### WORK REQUEST
From the entries that follow, pick out all lines holding "facts".

### DATA FOR THIS EXERCISE

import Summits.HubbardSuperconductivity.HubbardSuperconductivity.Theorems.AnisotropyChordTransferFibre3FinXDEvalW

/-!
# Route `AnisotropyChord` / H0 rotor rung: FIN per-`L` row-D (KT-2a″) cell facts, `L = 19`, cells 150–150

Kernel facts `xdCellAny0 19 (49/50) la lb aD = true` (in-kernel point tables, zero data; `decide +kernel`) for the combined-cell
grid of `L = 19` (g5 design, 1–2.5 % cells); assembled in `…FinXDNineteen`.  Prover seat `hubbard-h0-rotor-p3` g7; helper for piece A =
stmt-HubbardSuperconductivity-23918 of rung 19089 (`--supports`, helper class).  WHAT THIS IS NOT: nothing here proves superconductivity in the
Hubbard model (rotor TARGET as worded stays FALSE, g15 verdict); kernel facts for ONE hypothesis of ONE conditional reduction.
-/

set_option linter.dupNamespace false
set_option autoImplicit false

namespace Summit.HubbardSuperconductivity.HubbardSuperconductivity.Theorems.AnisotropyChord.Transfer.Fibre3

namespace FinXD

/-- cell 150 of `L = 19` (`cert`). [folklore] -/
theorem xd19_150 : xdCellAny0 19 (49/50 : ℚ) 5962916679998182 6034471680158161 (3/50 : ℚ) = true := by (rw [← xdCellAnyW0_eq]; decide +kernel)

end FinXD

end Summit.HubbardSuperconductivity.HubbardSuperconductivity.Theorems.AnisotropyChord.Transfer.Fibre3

### SOLUTION TO THIS PROBLEM
# Route `AnisotropyChord` / H0 rotor rung: FIN per-`L` row-D (KT-2a″) cell facts, `L = 19`, cells 150–150
Kernel facts `xdCellAny0 19 (49/50) la lb aD = true` (in-kernel point tables, zero data; `decide +kernel`) for the combined-cell
Hubbard model (rotor TARGET as worded stays FALSE, g15 verdict); kernel facts for ONE hypothesis of ONE conditional reduction.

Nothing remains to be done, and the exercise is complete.